To additionally confirm the proficiency of the proposed outline, we blended those Montgomery modular multipliers SCS are utilized cmos based full adder diminish the power and postponement.

#### REFERENCES

[1] S.-R. Kuang, J.-P. Wang, K.-C. Chang, and H.-W. Hsu, "Energy-efficient highthroughput Montgomery modular multipliers for RSA cryptosystems," IEEE Trans. Very Large Scale Integr. (VLSI) Syst., vol. 21, no. 11, pp. 1999–2009, Nov. 2013.

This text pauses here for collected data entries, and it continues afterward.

import Mathlib.MeasureTheory.Integral.IntervalIntegral.Basic
import Mathlib.Analysis.SpecialFunctions.Pow.Real
import Mathlib.Analysis.SpecificLimits.Basic
import HarnessLib

/-!
# Dyadic chaining of quadratic means: the weighted `ℓ³`-type sum `Σₙ 4ⁿ Aₙ^{3/2}`

Analysis/FluidPDE support file for the discharge of the named fact
`Literature.Analysis.FluidPDE.tao2011_nonlinearEstimate` (the nonlinear term `Y₆` in the proof
of Tao 2011, Thm. 10.1, arXiv:1108.1165 pp. 32–33). The step of the printed proof served here is
the control of "the second term of (y61), `c^{-0.1}δ² Σᵢ rᵢ⁴ wᵢ³`" by the parent-ball chaining
argument (p. 33: "for any small ball `Bᵢ`, we may assign a 'parent' ball … `wᵢ ≤ w_{a(i)} +
Σₖ |w_{pᵏ(i)} - w_{pᵏ⁺¹(i)}|` … Taking cubes and using Hölder's inequality …"), transplanted
from Whitney balls to **dyadic radial shells**, where the chain is linear and the argument is
one-dimensional. Everything in this file is real analysis on an interval `(0, ℓ/4]` of the
distance variable `t`:

* `m ≥ 0` continuous (the spherical quadratic mean of a vorticity component at distance `t`),
  with the oscillation hypothesis `(m s' - m s)² ≤ (s' - s) ∫_{[s,s']} g²` (`g²` the spherical
  mean of `|∇ω|²`; Cauchy–Schwarz along rays, supplied by the caller);
* dyadic blocks `Iₙ = [ℓ/2ⁿ⁺⁶, ℓ/2ⁿ⁺²]`, `Uₙ = [ℓ/2ⁿ⁺⁷, ℓ/2ⁿ⁺²] ⊇ Iₙ ∪ Iₙ₊₁`, weights
  `ℓ⁻¹ t q(t)` (`q` the spherical Jacobian, comparable to constants `Q⁻ₙ ≤ q ≤ Q⁺ₙ` on `Uₙ`),
  masses `Aₙ = ∫_{Iₙ} ℓ⁻¹ t q m²` (`= ∫_{shell} |ω|²η`), dissipations `Dₙ = ∫_{Uₙ} ℓ⁻¹ t q g²`;
* **conclusion** (`sum_four_pow_mul_rpow_le_of_chain`):
  `Σ_{n ≤ N} 4ⁿ Aₙ^{3/2} ≤ C · Wtot^{1/2} · (Wtot + ℓ² Σ_{n ≤ N} Dₙ)` whenever `Aₙ ≤ Wtot`, with an
  absolute constant `C` (for the comparability constants `Q⁺ₙ ≤ 1024 Q⁻ₙ`, `Q⁻ₙ ≤ 1024 Q⁻ₙ₊₁`,
  `Q⁺ₙ ≤ 2 Q⁺ᵢ` (`i ≤ n`) that the spherical Jacobian satisfies on such blocks).

Ingredients: the quadratic means `M̄ₙ = (⨍_{Iₙ} m²)^{1/2}` satisfy `Aₙ ≍ ℓ 4⁻ⁿ Qₙ M̄ₙ²`
(`4ⁿAₙ^{3/2} ≲ ℓ^{3/2} 2⁻ⁿ Qₙ^{3/2} M̄ₙ³`), the trivial bound `M̄ₙ ≲ 2ⁿ (Wtot/(ℓQₙ))^{1/2}` (Tao's
(10.22) "`wᵢ ≲ c^{0.05}δ⁻¹W^{1/2}rᵢ⁻²`"), the increment bound `|M̄ₙ₊₁ - M̄ₙ| ≤ oscₙ` with
`oscₙ² ≤ 32 ℓ Dₙ/Qₙ` (Tao's (10.23), Poincaré replaced by the fundamental theorem of calculus
along rays), the split `δ³ ≤ (M̄ₙ + M̄ₙ₊₁) δ²` ("(w-bong) once and (wij) twice"), and, in place
of Tao's `(Σₖ xₖ)³ ≲ Σₖ (1+k)^{10} xₖ³`, the *geometric* Hölder chain
`(Σ_{i<n} δᵢ)³ ≤ 25 Σ_{i<n} (25/16)^{n-1-i} δᵢ³` proved by induction from the two-term inequality
`(X + y)³ ≤ (25/16) X³ + 25 y³` (`add_pow_three_le`).

## Mathlib / tree search

Pure real analysis; Mathlib: `MeasureTheory.setIntegral_mono_on`, `intervalIntegral`,
`hasSum_geometric_of_lt_one`, `sum_le_hasSum`, `Finset.sum_comm'`, `Finset.sum_Ico_eq_sum_range`.
`lean search 'chain.*cube|dyadic.*chain'`: nothing prior in the tree.

## References

* T. Tao, *Localisation and compactness properties of the Navier–Stokes global regularity
  problem*, Anal. PDE 6 (2013) 25–107 = arXiv:1108.1165 (`Tao2011`), §10, proof of Thm. 10.1,
  p. 33 ((10.22)–(10.23) and the parent-ball chaining).
-/

noncomputable section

[2] J. Han, S. Wang, W. Huang, Z. Yu, and X. Zeng, "Parallelization of radix-2 Montgomery multiplication on multicore platform," IEEE Trans. Very Large Scale Integr. (VLSI) Syst., vol. 21, no. 12, pp. 2325–2330,

Dec. 2013.

[3] J. C. Neto, A. F. Tenca, and W. V. Ruggiero, "A parallel k-partition method to perform Montgomery multiplication," in

Proc. IEEE Int. Conf. Appl.-Specific Syst., Archit., Processors

, Sep. 2011, pp. 251–254.

[4] S.-H. Wang, W.-C. Lin, J.-H. Ye, and M.-D. Shieh, "Fast 5scalable radix-4 Montgomery modular multiplier," in Proc. IEEE Int. Symp. Circuits Syst., May 2012, pp. 3049–3052.

[5] A. Miyamoto, N. Homma, T. A oki, and A. Satoh, "Systematic design of RSA processors based on high-radix



Montgomery multipliers," IEEE Trans.
Very Large Scale Integr. (VLSI) Syst., vol.
19, no. 7, pp. 1136–1146, Jul. 2011.
[6] G. Perin, D. G. Mesquita, F. L.
Herrmann, and J. B. Martins, "Montgomery modular multiplication on reconfigurable hardware: Fully systolic array vs parallel implementation," in Proc. 6th Southern Program. Logic Conf., Mar. 2010, pp. 61–

66. [7] P. Amberg, N. Pinckney, and D. M. Harris, "Parallel high-radix Montgomery multipliers," in Proc. 42nd Asilomar Conf. Signals, Syst., Comput., Oct. 2008, pp. 772–776.

[8] Y.-Y. Zhang, Z. Li, L. Yang, and S.-W. Zhang, "An efficient CSA architecture for Montgomery modular multiplication," Microprocessors

Microsyst., vol. 31, no. 7, pp. 456–459, Nov. 2007.

[9] H. Zhengbing, R. M. Al Shboul, and V.P. Shirochin, "An efficient architecture of 1024-bits crypto processor for RSA cryptosystem based on modified Montgomery's algorithm," in

Proc. 4th IEEE Int. Workshop Intell. Data Acquisition Adv. Comput. Syst., Sep. 2007, pp. 643–646.